Jurisdiction of the Tribunal

  1. The Tribunal’s task is to decide the correct and preferable decision having regard to the material before it; Administrative Decision Review Act 1997 (NSW) (ADR Act). Section 96 of the TA Act and s 9 of the ADR Act give the Tribunal jurisdiction to review the Assessment.

  2. In conducting that review, the Tribunal is required to determine the correct and preferable decision having regard to the materials before it and the applicable law: ADR Act s 63.

Applicant’s Case

  1. The applicant’s case was that she moved into the Property gradually before the settlement in May 2019 and lived there until 1 March 2022.

  2. The applicant stated that she and her son Joe paid for the mortgage and the bills together. She relied on her son Joe to organise utilities, insurance, general household and banking transaction.

  3. Her daughter’s evidence was that she came to visit her mother on Sundays at the Property. Her son, Hussain’s evidence was that he lived with his father and that his mother did not live with them but lived at the Property.

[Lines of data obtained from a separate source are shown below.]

/-- `P(C) = P(T_c)·Π γ` (terminal factor kept). [this work] -/
theorem real_C_vc (hcu : c ≠ u) (hca : c ≠ a) (hcb : c ≠ b)
    (hcov : ∀ x ∈ hubs4 c u a b, ∀ y ∈ hubs4 c u a b, x ≠ y → (w s(x, y) : ℝ) = 0) :
    (prodBernoulli w).real ((openConn c u)ᶜ ∩ (openConn c a)ᶜ ∩ (openConn c b)ᶜ : Set (BondConfig V)) =
      (prodBernoulli w).real (tSep {c} c u a b) * ∏ h ∈ hubs4 c u a b, (prodBernoulli w).real (hSep {c} c u a b h) := by
  have hc : ({c} : Finset V) ⊆ terms4 c u a b := by simp [terms4]
  have hset : sepEv {c} c u a b = (tSep {c} c u a b ∩ tSep {c} c u a b ∩ tSep {c} c u a b) ∩ ⋂ h ∈ hubs4 c u a b, hSep {c} c u a b h := by
    ext ω; simp only [sepEv, mem_inter_iff, mem_iInter, and_self]
  have e1 : tSep {c} c u a b ∩ tSep {c} c u a b ∩ tSep {c} c u a b = tSep {c} c u a b := by rw [Set.inter_self, Set.inter_self]
  rw [real_congr_off_null w (real_bad4 w hcov) (fun ω hN => memC_iff hcu hca hcb hN), hset,
    real_t3_hInter w hc hc hc fun h _ => determinedBy_hSep hc h, e1]

end products

/-! ## Creator events with the terminal piece -/

section creators
variable (w : Sym2 V → unitInterval) {c u a b : V}

/-- Probability of a hub creator event with the terminal factor: `mB_T · cre_j · Π_{i<j}(n+e)_i · Π_{j<i<K} mB_i`. [this work] -/
theorem real_creatorEv_vc (hcu : c ≠ u) (hca : c ≠ a) (hcb : c ≠ b) (hua : u ≠ a) (hub : u ≠ b) (hab : a ≠ b) {j : ℕ} (hj : j < Fintype.card (hubs4 c u a b)) :
    (prodBernoulli w).real (creatorEv c u a b j) =
      ((1 - (w s(c, b) : ℝ)) * (1 - (w s(u, b) : ℝ)) * (1 - (w s(a, b) : ℝ))) *
      ((∏ i ∈ range j, (prodBernoulli w).real
          (hSep {b} c u a b (hubAt c u a b i) ∩ {ω | ¬ (s(u, hubAt c u a b i) ∈ ω ∧ s(a, hubAt c u a b i) ∈ ω)})) *
        ((prodBernoulli w).real {ω : BondConfig V | s(u, hubAt c u a b j) ∈ ω ∧ s(a, hubAt c u a b j) ∈ ω ∧ s(b, hubAt c u a b j) ∉ ω} *
          ∏ i ∈ Ico (j + 1) (Fintype.card (hubs4 c u a b)), (prodBernoulli w).real (hSep {b} c u a b (hubAt c u a b i)))) := by
  have hb : ({b} : Finset V) ⊆ terms4 c u a b := by simp [terms4]
  have e1 : tSep {b} c u a b ∩ tSep {b} c u a b ∩ tSep {b} c u a b = tSep {b} c u a b := by rw [Set.inter_self, Set.inter_self]
  unfold creatorEv
  rw [real_t3_hInter w hb hb hb (fun h _ => determinedBy_creatorH j h), e1, real_T_b w hcu hca hcb hua hub hab,
    prod_hubs_eq_prod_range (fun h => (prodBernoulli w).real (creatorH c u a b j h)),
    ← prod_range_mul_prod_Ico _ hj.le, prod_eq_prod_Ico_succ_bot hj]
  congr 1
  congr 1
  · refine prod_congr rfl fun i hi => ?_
    have hi' : i < j := mem_range.1 hi
    rw [creatorH, hubIdx_hubAt (hi'.trans hj), if_pos hi']
  · congr 1
    · rw [creatorH, hubIdx_hubAt hj, if_neg (lt_irrefl j), if_pos rfl]
    · refine prod_congr rfl fun i hi => ?_
      have hi' := mem_Ico.1 hi
      rw [creatorH, hubIdx_hubAt hi'.2, if_neg (by omega), if_neg (by omega)]

/-- Probability of the terminal creator event: `cre_T · Π_{i<K} (n+e)_i`. [this work] -/
theorem real_termCreatorEv (hcu : c ≠ u) (hca : c ≠ a) (hcb : c ≠ b) (hua : u ≠ a) (hub : u ≠ b) (hab : a ≠ b) :
    (prodBernoulli w).real (termCreatorEv c u a b) =
      ((1 - (w s(c, b) : ℝ)) * (1 - (w s(u, b) : ℝ)) * (1 - (w s(a, b) : ℝ)) * ((w s(u, a) : ℝ) + (1 - (w s(u, a) : ℝ)) * (w s(c, u) : ℝ) * (w s(c, a) : ℝ))) *
        ∏ i ∈ range (Fintype.card (hubs4 c u a b)), (prodBernoulli w).real
          (hSep {b} c u a b (hubAt c u a b i) ∩ {ω | ¬ (s(u, hubAt c u a b i) ∈ ω ∧ s(a, hubAt c u a b i) ∈ ω)}) := by
  unfold termCreatorEv
  rw [real_tInter_hInter w (fun ω ω' hF => ?_) (fun h _ => determinedBy_creatorH _ h), real_T_cre w hcu hca hcb hua hub hab,
    prod_hubs_eq_prod_range (fun h => (prodBernoulli w).real (creatorH c u a b (Fintype.card (hubs4 c u a b)) h))]
  · congr 1
    refine prod_congr rfl fun i hi => ?_
    rw [creatorH, hubIdx_hubAt (mem_range.1 hi), if_pos (mem_range.1 hi)]
  · have hcT : c ∈ terms4 c u a b := by simp [terms4]
    have huT : u ∈ terms4 c u a b := by simp [terms4]
    have haT : a ∈ terms4 c u a b := by simp [terms4]
    have hbT : b ∈ terms4 c u a b := by simp [terms4]
    simp only [mem_inter_iff, mem_setOf_eq]
    rw [hF c hcT b hbT, hF u huT b hbT, hF a haT b hbT, hF u huT a haT, hF c hcT u huT, hF c hcT a haT]

/-- The terminal creator event is disjoint from every hub creator event. [this work] -/
theorem termCreatorEv_disjoint {j : ℕ} (hj : j < Fintype.card (hubs4 c u a b)) :
    Disjoint (creatorEv c u a b j) (termCreatorEv c u a b) := by
  rw [Set.disjoint_left]
  intro ω h1 h2
  have hm := hubAt_mem (c := c) (u := u) (a := a) (b := b) hj
  have e1 := (mem_iInter₂.1 h1.2) (hubAt c u a b j) hm
  have e2 := (mem_iInter₂.1 h2.2) (hubAt c u a b j) hm
  rw [creatorH, hubIdx_hubAt hj, if_neg (lt_irrefl _), if_pos rfl] at e1
  rw [creatorH, hubIdx_hubAt hj, if_pos hj] at e2
  exact e2.2 ⟨e1.1, e1.2.1⟩

/-- The terminal creator event lies in `F ∩ {c≁b}` off the null event. [this work] -/
theorem termCreatorEv_subset (hcu : c ≠ u) (hca : c ≠ a) (hcb : c ≠ b) (hua : u ≠ a) (hub : u ≠ b) (hab : a ≠ b) :
    termCreatorEv c u a b ⊆ (openConn u a ∩ (openConn u b)ᶜ ∩ (openConn c b)ᶜ : Set (BondConfig V)) ∪ bad4 c u a b := by
  intro ω hω
  by_cases hN : ω ∈ bad4 c u a b
  · exact Or.inr hN
  refine Or.inl (memB_of hcb hub hab hN ?_ ?_)
  · refine ⟨(mem_tSep_b hcu hca hcb hua hub hab).2 hω.1.1, mem_iInter₂.2 fun h hh => ?_⟩
    have e := (mem_iInter₂.1 hω.2) h hh
    rw [creatorH, if_pos (hubIdx_lt hh)] at e
    exact e.1
  · rcases hω.1.2 with hua' | ⟨hcu', hca'⟩
    · exact SimpleGraph.Adj.reachable ((openGraph_adj ω u a).2 ⟨hua', hua⟩)
    · have h1 : (openGraph ω).Reachable u c :=
        SimpleGraph.Adj.reachable ((openGraph_adj ω u c).2 ⟨by rw [Sym2.eq_swap]; exact hcu', fun e => hcu e.symm⟩)
      exact h1.trans (SimpleGraph.Adj.reachable ((openGraph_adj ω c a).2 ⟨hca', hca⟩))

  4. In closing submissions Mr Slim stated that he was a two thirds owner of a property in New South Wales and submitted that it was purchased in 2016 and that he was not eligible for the FHBA Scheme.

Respondent’s Case

  1. The respondent submitted that the Tribunal ought to reject the evidence of the applicant, Hussein Slim, Joe Slim and Mariam Slim as it is contrary to the contemporaneous documentary evidence before the Tribunal. The respondent relied on tax documents which stated that the applicant’s address was not the Property address. The respondent also relied on some bills which were in the name of Joe, her son who lived in the Property.

  2. The respondent submitted that those documents that did show the Property address do not support the applicant’s case as no inferences can be made.

  3. The respondent submitted that the applicant did not reside at the Property but “spend lots of time at the property as a grandmother” and treated properties where her husband lived at Tennyson Road, Greenacre and Victoria street as her principal place of residence.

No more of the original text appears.